Member of Cantonal Council of Obwalden
- In office 1884–1896

Personal details
- Born: Franz Josef Bucher 17 January 1834 Kerns, Obwalden, Switzerland
- Died: 6 October 1906 (aged 72) Cairo, Kingdom of Egypt
- Children: 14
- Parent(s): Sebastian Bucher Theresia Durrer
- Occupation: Business magnate, hotel and railroad pioneer, politician

= Franz Josef Bucher =

Swiss business magnate, politician and patron

Franz Josef Bucher (17 January 1834 – 6 October 1906) was a Swiss business magnate, politician and patron who built his wealth in hotels and railroads. Bucher established the Bürgenstock hotel complex and was the owner and patron of Europe's largest hotel company in the 19th century. At the time of his death, his net worth was estimated at 14 million Swiss Francs (equal to about 160 million Swiss Francs in 2023). Between 1886 and 1896, Bucher served as a member of the Cantonal Council of Obwalden. He was an energetic entrepreneur who attracted anecdotes reflecting his original and direct approach.

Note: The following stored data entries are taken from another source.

import Summits.CriticalPhenomena.PercolationContinuityZ3.Theorems.PercNearOneGluingNoHeavyPcintBSMRZ4QSCert
import HarnessLib

/-!
# PCINT lane, PHASE 11 (site plane method for `d = 4`, reach-4 pieces (two-turn family)): kernel check 21/24 of the site certificate inequalities for `ℤ^4` at the cell `0.3770`

Cell `prim-pcint`, seat `prim-pcint-1` (gen 18); memo `run/shared/lean/prim/pcint/T-FIBRE-ROUTE.md` §PHASE 11.
Instance `Z4QS`: `d = 4 = 2 + 2` (`k = 2` time axes, the transverse plane), SITE percolation, reach-4 pieces,
9-point law `A/DA = [12, 25, 35, 80, 696, 80, 35, 25, 12]/1000`, horizon `N = 1000` in `20` chunks of `50` (window half-width `250`),
Fourier tail (cut-off data, `θ₀ = 1/3`) `T = 3781802960/10^12`, cell `p = 3770/10^4`. One `decide +kernel` per
representative (kernel memory), bit-mask site functional `BSMR.certFastMS`.
-/

namespace Summit.CriticalPhenomena.PercolationContinuityZ3.Theorems.Pcint.BSMR.Z4QS

open Summit.CriticalPhenomena.PercolationContinuityZ3.Theorems.Pcint.BSMR Summit.CriticalPhenomena.PercolationContinuityZ3.Theorems.Pcint.BSMX Summit.CriticalPhenomena.PercolationContinuityZ3.Theorems.Pcint.BSM

set_option maxHeartbeats 0 in
set_option maxRecDepth 65536 in
/-- The site certificate inequality at `![2, 0]` (cell `0.3770`, site `ℤ^4`). -/
theorem hrep_21a : ∀ y ∈ [(![2, 0] : Fin 2 → ℤ)], certFastMS RS 2 10000 3770 9 V0t V1t (tr2 y) (shOfV (tr2 y)) ≤ Φn y * (3770 ^ 9 * 2 * 840000000 ^ 2 * (1000000000000 * 1)) := by
  decide +kernel

/-- The site certificate inequalities on the offsets `((reps8.drop 41).take 1)` (cell `0.3770`). -/
theorem hrep_21 : ∀ y ∈ ((reps8.drop 41).take 1), certFastMS RS 2 10000 3770 9 V0t V1t (tr2 y) (shOfV (tr2 y)) ≤ Φn y * (3770 ^ 9 * 2 * 840000000 ^ 2 * (1000000000000 * 1)) := by
  intro y hy
  have hl : ((reps8.drop 41).take 1) = [(![2, 0] : Fin 2 → ℤ)] := by decide +kernel
  rw [hl] at hy
  simp only [List.mem_cons, List.not_mem_nil, or_false] at hy
  subst hy
  · exact hrep_21a _ (List.mem_singleton.2 rfl)

end Summit.CriticalPhenomena.PercolationContinuityZ3.Theorems.Pcint.BSMR.Z4QS
/-- `|G(z)| ≤ ½ (|g(z+iy)| + |g(z̄+iy)|)`. [folklore] -/
lemma norm_backlundAux_le (g : ℂ → ℂ) (y : ℝ) (z : ℂ) :
    ‖backlundAux g y z‖ ≤ (‖g (z + y * I)‖ + ‖g (conj z + y * I)‖) / 2 := by
  rw [backlundAux, norm_div, Complex.norm_two, div_le_div_iff_of_pos_right two_pos]
  refine (norm_add_le _ _).trans ?_
  rw [Complex.norm_conj]

/-! ### Jensen's bound for the number of zeros of `Re g` on the segment -/

/-- Points of `[c-r, c+r]` (as complex numbers) lie in the closed disc `|z - c| ≤ r`. [folklore] -/
lemma ofReal_mem_closedBall_of_mem_Icc {c r x : ℝ} (hx : x ∈ Icc (c - r) (c + r)) :
    (x : ℂ) ∈ closedBall (c : ℂ) r := by
  rw [mem_closedBall, dist_eq_norm, ← Complex.ofReal_sub, Complex.norm_real, Real.norm_eq_abs,
    abs_le]
  constructor <;> linarith [hx.1, hx.2]

/-- Translation of the disc: `|z - c| ≤ R` implies `|(z + iy) - (c + iy)| ≤ R` and
`|(z̄ + iy) - (c + iy)| ≤ R` (`c` real). [folklore] -/
lemma mem_closedBall_shift {c y R : ℝ} {z : ℂ} (hz : z ∈ closedBall (c : ℂ) R) :
    z + y * I ∈ closedBall ((c : ℂ) + y * I) R ∧ conj z + y * I ∈ closedBall ((c : ℂ) + y * I) R := by
  rw [mem_closedBall, dist_eq_norm] at hz ⊢
  rw [mem_closedBall, dist_eq_norm]
  constructor
  · simpa using hz
  · have : conj z + y * I - ((c : ℂ) + y * I) = conj (z - c) := by
      simp [map_sub, Complex.conj_ofReal]
    rw [this, Complex.norm_conj]
    exact hz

==Early life and education==
Bucher was born in Kerns, Obwalden, a small town roughly 22 km (15 miles) south of Lucerne. His father, Sébastien Bucher, was a farmer and local councilor. The boy attended the school in Kerns and then went on to college in the cantonal capital, Sarnen, a short distance further up the valley to the south.

== Career ==
After some years working as a herdsman and farmer he teamed up with Joseph Durrer, his future brother in law to form, in 1864, the business "Bucher & Durrer". In 1868, the two of them opened a factory on the edge of Sarnen, at Kägiswil, where they constructed timber flooring, soon moving on to become constructors of timber barns and houses.

===The hotelier===
In 1869/70, "Bucher & Durrer" built their first hotel, the "Sonnenberg-Hotel" in Engelberg. They sold it at a profit after a year. In 1871, Bucher purchased the lakeside "Trittalp" meadow located on a ridge on the Bürgenstock (mountain). Here he built the 220 bed "Grand Hotel Kurhaus", subsequently renamed "Grand Hotel Bürgenstock", which opened in 1873. Bucher oversaw the construction himself. The luxury hotel was a success, which led to expansion. Between 1887 and 1905, the Bürgenstock Hotel grew into a substantial hotel resort-complex. To improve access to the inherently inaccessible mountaintop hotel, a funicular railway, claimed to be the first electric railway in Switzerland, was opened in 1888. After early technical challenges had been overcome, the funicular became a highly effective tourist magnet. The Bürgenstock also featured electric lighting and electric elevators many years before these features became mainstream, and long before public power supplies became the norm. Bucher built a hydro-electric generating plant, which came into operation in 1886/87, for the growing complex. An additional use for the power supply came with the construction in 1905 of the remarkable Hammetschwand Lift / Elevator, an outdoor device that carries visitors up a vertical distance of more than 100 meters on order to access a look-out position with views across Lake Lucerne.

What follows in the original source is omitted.